Concrètement, l'Eglise tend à faire comme si "il n'existe pas d'explication scientifique possible et probable" équivalait à "personne, jusque maintenant, n'a réussi à fournir une explication possible et probable". Or tel n'est pas le cas. Que des scientifiques de pointes butent pendant plusieurs années sur tel ou tel cas n'implique pas logiquement qu'ils (ou d'autres) buteront toujours sur ce cas, et encore moins qu'il est rigoureusement impossible de trouver une explication scientifique plausible à ce cas.
Les "chercheurs psi" sont, à mon avis, plus prudents. Lorsqu'ils butent sur un cas, ils disent, non pas que ce cas est inexplicable par la science, mais qu'il est inexplicable par la science [b]actuelle[/b] et imaginent qu'un jour, de nouveaux concepts, de nouvelles théories, de nouvelles techniques voire un nouveau paradigme scientifique viendra peut-être à bout de ces mystères et que, même si ce n'est pas le cas, on n'a pas nécessairement à recourir à des hypothèses surnaturelles : peut-être la matière ou le cerveau humain possèdent-ils des capacités inconnues qui sont à l'origine de ces phénomènes ? Même si rien ne permet de l'affirmer, cela reste envisageable. Qui peut prétendre tout connaître de Dame Nature et même affirmer dogmatiquement qu'il est possible de tout en connaître ? Toutefois, l'impossibilité à trouver une explication scientifique peut aussi avoir pour origine une défaillance dans les informations disponibles sur le cas problématique que l'on souhaite étudier. Si les informations sont parcellaires, qu'est-ce qui nous dit que la clef de l'énigme ne se trouve pas dans les données manquantes ?

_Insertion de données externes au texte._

import Summits.RiemannHypothesis.RiemannHypothesis.Theorems.WeilFormatCDeflatedFarImages
import Summits.RiemannHypothesis.RiemannHypothesis.Theorems.WeilFormatCSectorBasis
import Summits.RiemannHypothesis.RiemannHypothesis.Theorems.WeilFormatCEntrySesq
import Summits.RiemannHypothesis.RiemannHypothesis.Theorems.WeilFormatCEntryGram
import HarnessLib

/-!
# Format C, design C∞: sector bookkeeping for EVEN profiles — kernel rows in the even sector

Route context: Fourier–Galerkin / Schur-complement certificates of Weil positivity on a window ("format C";
cell memo `run/shared/lean/pub/rh-explicit/rh-explicit-weil-10/KERNEL-LEVER.md` §18–§19; supporting
stmt-RiemannHypothesis-0098; seat rh-explicit-weil-10).

The C∞ soundness theorem (`sum_range_mul_mul_nonneg_of_certificate_cinf`) is stated for an `ℕ`-indexed sector kernel
`M`, a real profile table `V` and the limit images `c∞(m,j) = lim_P Σ_{n∈[B,P)} M(n,m)V(n,j)`.  This file supplies that
bookkeeping for the EVEN sector of Yoshida's matrix `G = gramCoeff a`:
`M⁺(n,m) = [n = 0] G(0,m) ; [m = 0] G(n,0) ; (G(n,m) + G(n,−m))/2`, profiles = even windows.

* `fourierCoeff_comp_neg`, `conj_fourierCoeff`, `fourierCoeff_neg_eq_of_even`, `im_fourierCoeff_eq_zero_of_even_real` —
  the window Fourier coefficients of an even real window are even and real;
* `weilWindowSesq_chiEven_chiEven` — the Gram matrix of weil-2's even basis `w⁺` IS the even kernel up to the diagonal
  scaling `d_0 = 1`, `d_n = √2`: `W_a(w⁺_n, w⁺_m) = d_n d_m M⁺(n,m)`;
* `proj_eq_sum_chiEven`, `band_eq_sum_chiEven` — for an even window, `proj_P φ` and the band `proj_P φ − proj_{B'} φ`
  expand on `w⁺_i`, `i ∈ [0, P]` resp. `i ∈ [B'+1, P]`, with coefficients `ζ_i = d_i ĉ_i(φ)/√(2a)`;
* `sum_Ico_evenKernel_mul_eq` — THE ROW IDENTITY: with the real table `V(n) = d_n² Re ĉ_n(φ)/√(2a)`,
  `Σ_{n∈[B'+1,P+1)} M⁺(n,m)V(n) = Re W_a(proj_P φ − proj_{B'} φ, w⁺_m)/d_m`;
* `sum_Ico_Ico_evenKernel_eq` — the band × band entry: `Σ_{n,n'} V(n)M⁺(n,n')V'(n') = Re W_a(band φ, band φ')`;
* `tendsto_sum_Ico_evenKernel_mul`, `tendsto_sum_Ico_Ico_evenKernel` — for admissible even real profiles `1f`
  (`f ∈ C³`, even, real, `f′(a) = 0`) the hypotheses `hc`, `hG` of the soundness theorem, with the limits
  `Re W_a(1f − proj_{B'}(1f), w⁺_m)/d_m` and `Re W_a(1f − proj_{B'}1f, 1g − proj_{B'}1g)`.

Pure bookkeeping on landed identities; standard axioms; no definitions; no RH claim.
-/

set_option autoImplicit false
-- `Summit.RiemannHypothesis.RiemannHypothesis.…` is the layout-mandated namespace (summit = problem name).
set_option linter.dupNamespace false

C'est là la position des athées matérialistes qui, sur ce point, sont à mon humble avis encore plus prudents.
Toutefois, ils ne font pas mieux que les autres lorsqu'il s'agit d'aborder la 2ème étape.
[b]2°)[/b] Pourquoi ce qui ne serait pas naturel serait forcément surnaturel et inversement ? C'est une manière dichotomique et à mon avis simpliste de voir les choses. De même, pourquoi ce qui est naturel ne serait pas [b]en même temps[/b] surnaturel et inversement ? Naturel du point de vue scientifique, surnaturel du point de vue métaphysique. A mon avis, les deux types d'explications n'entrent pas en concurence car elles ne se situent pas au même niveau.
Par exemple :
- On peut estimer que Dieu a créer le monde (explication surnaturelle), mais cela ne nous renseigne pas sur la façon dont il s'y est pris concrètement ! Si on dit que Dieu a voulu créer le monde puis que le monde est apparu sous l'effet de cette volonté, on reste dans l'explication surnaturelle car cela n'est pas empiriquement vérifiable. Par contre, on pourrait dire aussi que Dieu a fait en sorte que se produisent des mutations génétiques pour façonner différentes espèces et a utilisé la sélection naturelle pour faire du tri et garder celles qu'il voulait. On concilie ainsi une explication surnaturelle (Dieu a créé le monde) avec une explication naturelle (le néodarwinisme) empiriquement vérifiable.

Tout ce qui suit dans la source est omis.